香火读后感摘抄

发布时间: 2020-11-07 13:18:15 来源: 励志妙语 栏目: 经典文章 点击: 113

《香火》是一本由范小青著作,江苏文艺出版社出版的平装图书,本书定价:29.00元,页数:314,特精心从网络上整理的一些读者的读后感,希望对大家能有帮助。《香火》精选点评:●这是一本好书,好久没读小说了~●穿越生死边界,富有禅意,总有一些时候让人云里雾里●小说充满鬼神味道的隐喻,

香火读后感摘抄

  《香火》是一本由范小青著作,江苏文艺出版社出版的平装图书,本书定价:29.00元,页数:314,特精心从网络上整理的一些读者的读后感,希望对大家能有帮助。

  《香火》精选点评:

  ●这是一本好书,好久没读小说了~

  ●穿越生死边界,富有禅意,总有一些时候让人云里雾里

  ●小说充满鬼神味道的隐喻,从香火的穿透生死的眼中去看荒诞的世界,身边的那些执着和疯狂的活人,和维护的文化和信仰的死人,在香火的世界中完整的存在。文化的破坏和传承以及经济的发展和文化的变异,在作者笔下写的隐约可见。看到结局仍然有很多不解的地方,颇为费神。

  ●文革中的苦日子真的苦!

  ●好玩

  ●2遍毕 等剧情沉淀沉淀 再读一遍 范小青尼玛好棒啊

  ●奔着2019年度最佳长篇小说去的,但是并没有读出我想要的感觉出来。

  ●今年最喜欢的长篇。

  ●“谁来救菩萨啊”

  ●后来我读到佩德罗巴拉莫才又想起这个

  《香火》读后感(一):不好意思,这里没有巧合。

  读到第十一章,整本书快要翻完,香火(一枚伪和尚)终于遇见朝思暮想的小师傅。此前,虽然范小青极力铺垫着一些因果,比如那主任在找儿子,小师傅在找爹,但是行文至此,小师傅却说:“千辛万苦找到线索,结果发现找错了。”

  你不是我要找的人。

  这似乎是对叙事技巧与小说逻辑的调戏,让我想起某师在当代文学课上讲过的故事:多年前,一枚戒指被遗弃在海中;多年后,渔夫在吃鱼时不小心噎到了,他吃到的是什么?

  众生齐喝:戒指。

  老师却狡黠地笑着:其实是鱼骨头。这就是叙事。

  没有因果的叙事会有多荒诞?它的反面是另一种样子——有因果的故事才是现实主义的。在中国的语境内,现实主义太过强势,去看看茅盾文学奖评选的小说,为什么大部分都滞重有余、灵动不足?

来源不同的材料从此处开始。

import Mathlib
import Summits.Ventures.PercRepro2.PMK5Deg3Kernel
import Summits.Ventures.PercRepro2.PMK5Deg3LitsA1A2U

/-!
# The slice certificates of the triple `(a₁, a₂, u) = (1, 2, 3)`, part 2: the slices `(1, 0), (1, 1), (1, 2), (1, 3)`
(blind cell PercRepro2, mine-2 g27; `PMK5Deg3Kernel.lean`, literals `PMK5Deg3LitsA1A2U.lean`)

One `decide +kernel` per slice `(j₁, j₂)` of the profile digits of the `a₃`-edges `11`, `12`: `kNegS ≤ kPosS`,
`Nat.land (kPosS − kNegS) mask = 0`, `Nat.land kNegS mask = 0` on the `4^11`-digit slice numbers built from the
table literals — every typed three-copy class sum of `K₃` on `K₅ + {a₃a₁, a₃a₂, a₃u}` with those two digits is `≥ 0`.
Census twin: kit j260972 (M2-63, two own codes, 0 negative class sums on every triple).
-/

namespace Summit.Ventures.PercRepro2

namespace Deg3

set_option maxHeartbeats 0 in
set_option maxRecDepth 100000 in
/-- The slice `(1, 0)` of the triple `(1, 2, 3)`. -/
theorem certS_a1a2u_10 : CertS La1a2u 1 0 := by
  unfold CertS
  decide +kernel

set_option maxHeartbeats 0 in
set_option maxRecDepth 100000 in
/-- The slice `(1, 1)` of the triple `(1, 2, 3)`. -/
theorem certS_a1a2u_11 : CertS La1a2u 1 1 := by
  unfold CertS
  decide +kernel

set_option maxHeartbeats 0 in
set_option maxRecDepth 100000 in
/-- The slice `(1, 2)` of the triple `(1, 2, 3)`. -/
theorem certS_a1a2u_12 : CertS La1a2u 1 2 := by
  unfold CertS
  decide +kernel

set_option maxHeartbeats 0 in
set_option maxRecDepth 100000 in
/-- The slice `(1, 3)` of the triple `(1, 2, 3)`. -/
theorem certS_a1a2u_13 : CertS La1a2u 1 3 := by
  unfold CertS
  decide +kernel

end Deg3

end Summit.Ventures.PercRepro2
import Summits.ValiantsHypothesis.ValiantsHypothesis.Theses.SOSTau
import Summits.ValiantsHypothesis.ValiantsHypothesis.Theorems.SOSTauHutchinsonMagnification

/-!
# `SOSTau` is summit-strength on route `SOSTau` (crux-strategist r1 certificate)

Route `route-ValiantsHypothesis-SOSTau` has the deciding theorem
`closes : SOSTau → HutchinsonMagnification → ValiantsHypothesis` (route file, sorry-free) and its
second crux `HutchinsonMagnification` (item stmt-ValiantsHypothesis-18749) is PROVED in the tree
(`Theorems.SOSTauHutchinsonMagnification.HutchinsonMagnification_proof`, commit abfb5286bc99).
Hence the single remaining open crux `SOSTau` (item stmt-ValiantsHypothesis-18748 = Dutta 2021
Conj. 1 = Bürgisser 2024 Conj. 4.2, printed open) implies the summit outright: in the tribunal's
T1 sense the crux is `≥ S` (C ⇒ S certified; no converse is known or expected — `SOSTau` is a
statement about real zeros of univariate sparse sums of squares, `ValiantsHypothesis` is
`VP_ℂ ≠ VNP_ℂ`).

This file records that implication as a named theorem so the tribunal can cite it by name.
It also records the factorisation through the route's target `HutchinsonSOSHard`
(item stmt-ValiantsHypothesis-18747), which is the natural re-target: the strategist census
(Cruxes/SOSTau/STRATEGY-CENSUS.md, Transfer (route level)) shows the target already follows from
the strictly weaker slice `NegRootedSOS` (glue `Census2.target_of_negRooted`, Cruxes/SOSTau/CensusSketch2.lean).
-/

set_option linter.dupNamespace false

namespace Summit.ValiantsHypothesis.ValiantsHypothesis.Theorems.SOSTauSummitStrength

open Summit.ValiantsHypothesis.ValiantsHypothesis.Theses.SOSTau

/-- **Summit strength of the crux.** With `HutchinsonMagnification` proved, `SOSTau` alone
implies `ValiantsHypothesis` (`VP_ℂ ≠ VNP_ℂ`). -/
theorem valiantsHypothesis_of_sosTau : SOSTau → _root_.ValiantsHypothesis := fun h =>
  closes h Theorems.SOSTauHutchinsonMagnification.HutchinsonMagnification_proof

/-- The same implication factored through the route's target: `SOSTau` gives the linear
support-sum lower bound for real weighted-SOS representations of Tavenas' `V_n`
(with `η = 1/(2(c+1))`, `n₀ = 1`), i.e. the body of `HutchinsonSOSHard`. -/
theorem hutchinsonSOSHard_of_sosTau : SOSTau → HutchinsonSOSHard := by
  rintro ⟨c, hc⟩
  refine ⟨1 / (2 * ((c : ℝ) + 1)), by positivity, 1, fun n hn s a g hrep => ?_⟩
  have hZ := hc s a g
  rw [hrep, Literature.Computability.AlgebraicComplexity.card_roots_toFinset_map_tavenasV] at hZ
  have h1 : (1 : ℕ) ≤ 2 ^ n := Nat.one_le_two_pow
  have hZ' : (2 : ℝ) ^ n - 1 ≤ (c : ℝ) * ∑ i, ((g i).support.card : ℝ) := by
    have := (Nat.cast_le (α := ℝ)).mpr hZ
    push_cast [Nat.cast_sub h1] at this
    exact this
  have h2 : (2 : ℝ) ≤ 2 ^ n := by
    calc (2 : ℝ) = 2 ^ 1 := by norm_num
      _ ≤ 2 ^ n := pow_le_pow_right₀ (by norm_num) hn
  have hS : 0 ≤ ∑ i, ((g i).support.card : ℝ) := by positivity
  rw [div_mul_eq_mul_div, one_mul, div_le_iff₀ (by positivity)]
  nlinarith [mul_nonneg (Nat.cast_nonneg c) hS]

/-- Sanity: the summit-strength theorem is literally `closes` with its proved second binder. -/
example : SOSTau → _root_.ValiantsHypothesis := fun h =>
  Theorems.SOSTauHutchinsonMagnification.HutchinsonMagnification_proof (hutchinsonSOSHard_of_sosTau h)

end Summit.ValiantsHypothesis.ValiantsHypothesis.Theorems.SOSTauSummitStrength
import Summits.CriticalPhenomena.PercolationContinuityZ3.Theorems.PercNearOneGluingNoHeavyLowerTailMajorityGluingQCertSym3Sound
import HarnessLib

/-!
# The cubic orbit property of the symmetrised third moments of the cut laws (lane prim-rate, constants-miner 1, gen 36; NEXT-g37 item 1)

Support file for the closed crux `NoHeavyLowerTail` (stmt-CriticalPhenomena-4575), majority-gluing line; companion of `…MajorityGluingQCertSym3` / `…QCertSym3Sound`
(cubic analogue of `…QCertSymPerm`, whose `lawvK_comp` / `pull_permN_inv` / `permN` it reuses).  For the family `lawFam w a₀ t δ g = lawvK w a₀ (t ∘ g) δ` of cut laws of
all relabelled enumerations: `Msym3` is invariant under relabelling the three indices (`Msym3_pull`), the canonical relabelling of a triple IS a permutation (`classPerm3`,
`unrank3_eq`), the orientation `orient3` is one of the six orderings (`orient3_cases`), hence the cubic key valuation has the ORBIT PROPERTY
**`valS3 v (2^k+1) (keyS3 k i j l) = Msym3 v i j l`** (`valS3_keyS3`) required by `SymCert3.sound3S`.  No sorries. [folklore]
-/

noncomputable section

namespace Summit.CriticalPhenomena.PercolationContinuityZ3.Theorems

open MeasureTheory Set
open Literature.Probability.LatticeModels (prodBernoulli)
open Literature.Probability.Percolation
open scoped Classical

namespace HubOnly
namespace QCert

variable {n k : ℕ}

/-- **`Msym3` of the family of relabelled cut laws is invariant under relabelling the three indices.** -/
theorem Msym3_pull (w : Sym2 (Fin n) → unitInterval) (a₀ : Fin n) (t : Fin k → Fin n) (δ : ℝ) (σ : Equiv.Perm (Fin k)) (i j l : ℕ) :
    Msym3 (lawFam w a₀ t δ) (pull k (permN σ) i) (pull k (permN σ) j) (pull k (permN σ) l) = Msym3 (lawFam w a₀ t δ) i j l := by
  unfold Msym3 lawFam
  have h : ∀ g : Equiv.Perm (Fin k), ∀ K, lawvK w a₀ (t ∘ g) δ (pull k (permN σ) K) = lawvK w a₀ (t ∘ ⇑(g * σ⁻¹)) δ K := by
    intro g K
    rw [Equiv.Perm.coe_mul, ← Function.comp_assoc, lawvK_comp w a₀ (t ∘ g) σ⁻¹ δ K, inv_inv]
  simp_rw [h]
  exact Equiv.sum_comp (Equiv.mulRight σ⁻¹) (fun g => lawvK w a₀ (t ∘ g) δ i * lawvK w a₀ (t ∘ g) δ j * lawvK w a₀ (t ∘ g) δ l)

/-- `unrank3` is the `ℕ`-extension of `classPerm3`. -/
theorem unrank3_eq (m i j l : ℕ) (p : ℕ) : unrank3 m i j l p = permN (classPerm3 m i j l) p := by
  unfold unrank3 permN
  by_cases hp : p < m
  · rw [dif_pos hp, List.getD_eq_getElem _ _ (by rw [classList3_length]; exact hp)]
    rfl
  · rw [dif_neg hp, List.getD_eq_default _ _ (by rw [classList3_length]; omega)]

/-- `pull` along `unrank3` is `pull` along `classPerm3`. -/
theorem pull_unrank3 (m i j l K : ℕ) : pull m (unrank3 m i j l) K = pull m (permN (classPerm3 m i j l)) K := by
  have : unrank3 m i j l = permN (classPerm3 m i j l) := funext (unrank3_eq m i j l)
  rw [this]

/-- The canonical code of an ordered triple evaluates to its `Msym3`. -/
theorem valS3_canon3 (w : Sym2 (Fin n) → unitInterval) (a₀ : Fin n) (t : Fin k → Fin n) (δ : ℝ) (i j l : ℕ) (hj : j < 2 ^ k + 1)
    (hl : l < 2 ^ k + 1) : valS3 (lawFam w a₀ t δ) (2 ^ k + 1) (canon3 k i j l) = Msym3 (lawFam w a₀ t δ) i j l := by
  unfold canon3 valS3
  obtain ⟨h1, h2, h3⟩ := dec_enc3 (N := 2 ^ k + 1) (a := pull k (unrank3 k i j l) i) (pull_lt_NV k (unrank3 k i j l) hj) (pull_lt_NV k (unrank3 k i j l) hl)
  rw [h1, h2, h3, pull_unrank3, pull_unrank3, pull_unrank3, Msym3_pull]

/-- The orientation is one of the six orderings. -/
theorem orient3_cases (m i j l : ℕ) :
    orient3 m i j l = (i, j, l) ∨ orient3 m i j l = (i, l, j) ∨ orient3 m i j l = (j, i, l) ∨ orient3 m i j l = (j, l, i) ∨
      orient3 m i j l = (l, i, j) ∨ orient3 m i j l = (l, j, i) := by
  unfold orient3
  simp only []
  split_ifs <;> simp

/-- **CUBIC ORBIT PROPERTY:** for the family of relabelled cut laws, `valS3 (keyS3 k i j l) = Msym3 i j l` for all variables `i, j, l < 2^k + 1`. -/
theorem valS3_keyS3 (w : Sym2 (Fin n) → unitInterval) (a₀ : Fin n) (t : Fin k → Fin n) (δ : ℝ) (i j l : ℕ) (hi : i < 2 ^ k + 1)
    (hj : j < 2 ^ k + 1) (hl : l < 2 ^ k + 1) : valS3 (lawFam w a₀ t δ) (2 ^ k + 1) (keyS3 k i j l) = Msym3 (lawFam w a₀ t δ) i j l := by
  have hperm := Msym3_perm (lawFam w a₀ t δ) i j l
  unfold keyS3
  simp only []
  rcases orient3_cases k i j l with h | h | h | h | h | h <;> rw [h] <;> simp only [] <;>
    first
    | rw [valS3_canon3 w a₀ t δ _ _ _ hj hl]
    | rw [valS3_canon3 w a₀ t δ _ _ _ hl hj, hperm.1]
    | rw [valS3_canon3 w a₀ t δ _ _ _ hi hl, hperm.2.1]
    | rw [valS3_canon3 w a₀ t δ _ _ _ hl hi, hperm.2.2.1]
    | rw [valS3_canon3 w a₀ t δ _ _ _ hi hj, hperm.2.2.2.1]
    | rw [valS3_canon3 w a₀ t δ _ _ _ hj hi, hperm.2.2.2.2]

end QCert
end HubOnly

end Summit.CriticalPhenomena.PercolationContinuityZ3.Theorems

end
/-
Origin: expansion seat `planner-pub-hodgecm-pv05-g7-0`, handover #7 2026-08-18T14:50:22Z (`HOME/pub-hodgecm-pv05-g7/lean/Pv05g7/FockCompactDiagonal.lean`, md5 d9879a7a, 304 lines);
landed by the gen-8 packager in gate run 31 as `HodgeCM/PerL34/FockCompactDiagonal.lean` (import ^import Pv05g7\.FockInfinitesimalLie[ \t]*$→import HodgeCM.PerL34.FockInfinitesimalLie ×1; import ^import Pv05g7\.FockAnalyticVectors[ \t]*$→import HodgeCM.PerL34.FockAnalyticVectors ×1).
-/
/-
Origin: expansion seat `planner-pub-hodgecm-pv05-g7-0` (unit pub-hodgecm-pv05-g7, DAG-NODE PROVER #05 gen 7), leaf #7.
Handover imports: `Pv05g7.FockInfinitesimalLie` ↦ `HodgeCM.PerL34.FockInfinitesimalLie` (pv05-g7 #3) and
`Pv05g7.FockAnalyticVectors` ↦ `HodgeCM.PerL34.FockAnalyticVectors` (pv05-g7 #5); the tree import
`HodgeCM.PerL34.FockPrintGenuineTorus` (pv12-g7, RUN 29) and `Mathlib.Analysis.Matrix.Spectrum` stay.

# Every compact direction is a torus direction: simultaneous diagonalisation of `ν₀(e^{tX})` and `dΓ(X)`

KERNEL, additive leaf of the pv05 Fock lane (namespace `HodgeCM.PerL34.Fock.Hermite`).  Mathlib + lane only (the one
tree lemma used from the pv12 lane is `PrintDict.linSubst_diagonal_monomial`); no citation is used as a hypothesis;
hypotheses are `[Fintype σ] [DecidableEq σ]` and the displayed `star X = -X`.

For `X ∈ 𝔲(σ)` (`Xᴴ = −X`) the matrix `iX` is Hermitian, so Mathlib's spectral theorem
(`Matrix.IsHermitian.spectral_theorem`) gives a unitary `V = specU hX ∈ U(σ)` and real FREQUENCIES
`λ = specFreq hX : σ → ℝ` with `X = V · diag(−iλ) · Vᴴ` (`eq_specU_conj`).  Consequences, all in the GENUINE model
`ν₀ = fockRep` on `𝓕_σ ⊂ L²`:

1. (§2) `e^{tX} = V e^{t·diag(−iλ)} Vᴴ` in `U(σ)` (`expUnitary_eq_conj`) and `e^{t·diag(−iλ)} = diag(e^{−itλ_k})`
   (`exp_smul_diagI`).
2. (§3) a diagonal one-parameter group with ARBITRARY REAL frequencies `μ` acts on the monomial vectors by
   `ν₀(e^{t·diag(−iμ)})(c z^m·e^{−…}) = e^{it⟨m,μ⟩} · c z^m·e^{−…}`, `⟨m,μ⟩ = Σ_k m_k μ_k` (`fockRep_expUnitary_diagI_monomial`)
   — the real-frequency version of the pv12 lane's integer tori `torusU`.
3. (§4) **weight decomposition for an arbitrary compact direction**: the vectors `w_m := ν₀(V)(c z^m·e^{−…})` satisfy
   `ν₀(e^{tX}) w_m = e^{it⟨m,λ⟩} w_m` for ALL `t` (`fockRep_expUnitary_specVec`), and `{ν₀(V)(ζ_m e^{−…})}_m` is a
   HILBERT BASIS of `𝓕_σ` (`specBasis`, `fockRep_expUnitary_specBasis`): every `ν₀(e^{tX})`, `X ∈ 𝔲(σ)`, is
   diagonal in one orthonormal basis of honest `L²` vectors, with spectrum `{e^{it⟨m,λ⟩}}`.
4. (§5) the same vectors are eigenvectors of the infinitesimal generator: `dΓ(X)(c z^m ∘ Vᴴ) = i⟨m,λ⟩ · (c z^m ∘ Vᴴ)`
   (`dGamma_specPoly`), via the `Ad`-equivariance `linSubst_dGamma` (#4) and `dΓ(diag d) = −Σ d_j z_j∂_j` (#3); so on
   each `𝓟_d` the skew-Hermitian `dΓ(X)` has spectrum `{i⟨m,λ⟩ : |m| = d}`.

HONEST LABEL.  Compact directions `X ∈ 𝔲(σ)` only (nothing on the non-compact/metaplectic part); `specU`, `specFreq`
are Mathlib's (noncanonical) choice of eigenvector unitary / eigenvalue enumeration for `iX`; no multiplicity or
Weyl-group statement is made.
-/
import Mathlib.Analysis.Matrix.Spectrum
import Summits.HodgeConjecture.HodgeCM.PerL34.FockInfinitesimalLie
import Summits.HodgeConjecture.HodgeCM.PerL34.FockAnalyticVectors
import Summits.HodgeConjecture.HodgeCM.PerL34.FockPrintGenuineTorus

noncomputable section

namespace HodgeCM.PerL34.Fock.Hermite

open Complex MvPolynomial Matrix NormedSpace
open scoped Real Nat ComplexConjugate InnerProductSpace

/- All inner products below are the Hilbert-space ones of `FockL2 σ` (see the note in `FockLadderAdjoint`). -/
attribute [local instance 10000] InnerProductSpace.toInner

variable {σ : Type*} [Fintype σ] [DecidableEq σ]

/-! ## §1  Matrix level: `X ∈ 𝔲(σ)` is `U(σ)`-conjugate to `diag(−iλ)` with `λ` real -/

/-- The diagonal skew-Hermitian matrix with real frequencies `μ`: `diagI μ = diag(−iμ_k)`. -/
def diagI (μ : σ → ℝ) : Matrix σ σ ℂ := diagonal fun k => -(I * (μ k : ℂ))

omit [Fintype σ] in
/-- (Ported verbatim from the HodgeCMPerL package; no docstring in the source.) -/
theorem diagI_apply (μ : σ → ℝ) : diagI μ = diagonal fun k => -(I * (μ k : ℂ)) := rfl

omit [Fintype σ] in
/-- (Ported verbatim from the HodgeCMPerL package; no docstring in the source.) -/
theorem star_diagI (μ : σ → ℝ) : star (diagI μ) = -diagI μ := by
  rw [diagI, star_eq_conjTranspose, diagonal_conjTranspose, diagonal_neg, diagonal_eq_diagonal_iff]
  intro k
  simp only [Pi.star_apply, star_neg, star_mul', Complex.star_def, conj_I, conj_ofReal]
  ring

omit [Fintype σ] [DecidableEq σ] in
/-- (Ported verbatim from the HodgeCMPerL package; no docstring in the source.) -/
theorem isHermitian_I_smul {X : Matrix σ σ ℂ} (hX : star X = -X) : (I • X).IsHermitian := by
  change (I • X)ᴴ = I • X
  rw [conjTranspose_smul, ← star_eq_conjTranspose, hX, Complex.star_def, conj_I, neg_smul_neg]

/-- The diagonalising unitary of `X ∈ 𝔲(σ)` (Mathlib's eigenvector unitary of the Hermitian matrix `iX`). -/
def specU {X : Matrix σ σ ℂ} (hX : star X = -X) : Matrix.unitaryGroup σ ℂ :=
  (isHermitian_I_smul hX).eigenvectorUnitary

/-- The real frequencies `λ` of `X ∈ 𝔲(σ)` (the eigenvalues of the Hermitian matrix `iX`). -/
def specFreq {X : Matrix σ σ ℂ} (hX : star X = -X) : σ → ℝ :=
  (isHermitian_I_smul hX).eigenvalues

/-- **`X = V · diag(−iλ) · Vᴴ`** with `V = specU hX ∈ U(σ)`, `λ = specFreq hX` real. -/
theorem eq_specU_conj {X : Matrix σ σ ℂ} (hX : star X = -X) :
    X = (specU hX : Matrix σ σ ℂ) * diagI (specFreq hX) * star (specU hX : Matrix σ σ ℂ) := by
  have h : I • X = (specU hX : Matrix σ σ ℂ) * diagonal (RCLike.ofReal ∘ (isHermitian_I_smul hX).eigenvalues)
      * star (specU hX : Matrix σ σ ℂ) := by
    have h' := (isHermitian_I_smul hX).spectral_theorem
    rwa [Unitary.conjStarAlgAut_apply] at h'
  have hX' : X = (-I) • (I • X) := by rw [smul_smul, neg_mul, I_mul_I, neg_neg, one_smul]
  have hD : diagI (specFreq hX) = (-I) • diagonal (RCLike.ofReal ∘ (isHermitian_I_smul hX).eigenvalues) := by
    rw [diagI, ← diagonal_smul]
    congr 1
    funext k
    simp only [Pi.smul_apply, Function.comp_apply, smul_eq_mul, neg_mul, specFreq]
    rfl
  rw [hD, Matrix.mul_smul, Matrix.smul_mul, ← h, ← hX']

/-- `Vᴴ X = diag(−iλ) Vᴴ`. -/
theorem star_specU_mul {X : Matrix σ σ ℂ} (hX : star X = -X) :
    star (specU hX : Matrix σ σ ℂ) * X = diagI (specFreq hX) * star (specU hX : Matrix σ σ ℂ) := by
  calc star (specU hX : Matrix σ σ ℂ) * X
        = star (specU hX : Matrix σ σ ℂ)
            * ((specU hX : Matrix σ σ ℂ) * diagI (specFreq hX) * star (specU hX : Matrix σ σ ℂ)) := by
          rw [← eq_specU_conj hX]
    _ = diagI (specFreq hX) * star (specU hX : Matrix σ σ ℂ) := by
          rw [← Matrix.mul_assoc, ← Matrix.mul_assoc, Unitary.coe_star_mul_self, Matrix.one_mul]

/-! ## §2  `e^{tX} = V · e^{t·diag(−iλ)} · Vᴴ` and `e^{t·diag(−iμ)} = diag(e^{−itμ_k})` -/

omit [DecidableEq σ] in
/-- (Ported verbatim from the HodgeCMPerL package; no docstring in the source.) -/
private theorem cexp_eq_exp (z : ℂ) : NormedSpace.exp z = cexp z :=
  (congr_fun Complex.exp_eq_exp_ℂ z).symm

/-- (Ported verbatim from the HodgeCMPerL package; no docstring in the source.) -/
theorem exp_smul_diagI (μ : σ → ℝ) (u : ℂ) :
    exp (u • diagI μ) = diagonal fun k => cexp (-(I * u * (μ k : ℂ))) := by
  rw [diagI, ← diagonal_smul, Matrix.exp_diagonal, Pi.exp_def]
  congr 1
  funext k
  rw [Pi.smul_apply, smul_eq_mul, cexp_eq_exp]
  congr 1
  ring

/-- (Ported verbatim from the HodgeCMPerL package; no docstring in the source.) -/
theorem coe_expUnitary_diagI (μ : σ → ℝ) (t : ℝ) :
    (expUnitary (diagI μ) (star_diagI μ) t : Matrix σ σ ℂ) = diagonal fun k => cexp (-(I * t * (μ k : ℂ))) := by
  rw [coe_expUnitary, exp_smul_diagI]

/-- (Ported verbatim from the HodgeCMPerL package; no docstring in the source.) -/
theorem star_coe_expUnitary_diagI (μ : σ → ℝ) (t : ℝ) :
    star (expUnitary (diagI μ) (star_diagI μ) t : Matrix σ σ ℂ) = diagonal fun k => cexp (I * t * (μ k : ℂ)) := by
  rw [star_coe_expUnitary, ← neg_smul, exp_smul_diagI]
  congr 1
  funext k
  congr 1
  ring

/-- **`e^{tX} = V e^{t·diag(−iλ)} Vᴴ`** at the matrix level. -/
theorem coe_expUnitary_eq_conj {X : Matrix σ σ ℂ} (hX : star X = -X) (t : ℝ) :
    (expUnitary X hX t : Matrix σ σ ℂ)
      = (specU hX : Matrix σ σ ℂ) * exp ((t : ℂ) • diagI (specFreq hX)) * star (specU hX : Matrix σ σ ℂ) := by
  have hV : IsUnit (specU hX : Matrix σ σ ℂ) := ⟨Unitary.toUnits (specU hX), rfl⟩
  have hinv : (specU hX : Matrix σ σ ℂ)⁻¹ = star (specU hX : Matrix σ σ ℂ) :=
    Matrix.inv_eq_left_inv (Unitary.coe_star_mul_self _)
  rw [coe_expUnitary]
  conv_lhs => rw [eq_specU_conj hX, ← Matrix.smul_mul, ← Matrix.mul_smul, ← hinv]
  rw [Matrix.exp_conj _ _ hV, hinv]

/-- **`e^{tX} = V · e^{t·diag(−iλ)} · V⁻¹` in the group `U(σ)`.** -/
theorem expUnitary_eq_conj {X : Matrix σ σ ℂ} (hX : star X = -X) (t : ℝ) :
    expUnitary X hX t
      = specU hX * expUnitary (diagI (specFreq hX)) (star_diagI _) t * (specU hX)⁻¹ :=
  Subtype.ext (by
    rw [Matrix.UnitaryGroup.mul_val, Matrix.UnitaryGroup.mul_val, Matrix.UnitaryGroup.inv_val, coe_expUnitary_eq_conj]
    rfl)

  因为,形式有时就会被内容绑架。如果是描述1949后的中国历史,则必须洋洋六七十万字,最好选择一个村庄,并在50年代、60年代、70年代和80年代分别选择时间点——清晰的编年体,固定的模式。先书写人与土地的关系,进而是外来者(如红卫兵)闯入,村民不适应这种剧变,却被卷入纷争,闹得正欢,运动却结束了,于是村民们纷纷出奔成为打工者,下海寻求商机,批判异化。

  幸好,《香火》没有这么写。面对同样的年代,范小青却以“禅”为宗,集中精力设置人物间的对话,并由此转向人与历史的对话。她以“一座寺庙的倒掉”为线索,用空间取代时间:阴阳岗—太平寺—村里。主角香火亦人亦鬼,飘来飘去,以无视历史的方式超越着历史书写。与题目“香火”本身的寓义相符,那种绵延正是“历史的狡计”,它无处不在,却又名不符实。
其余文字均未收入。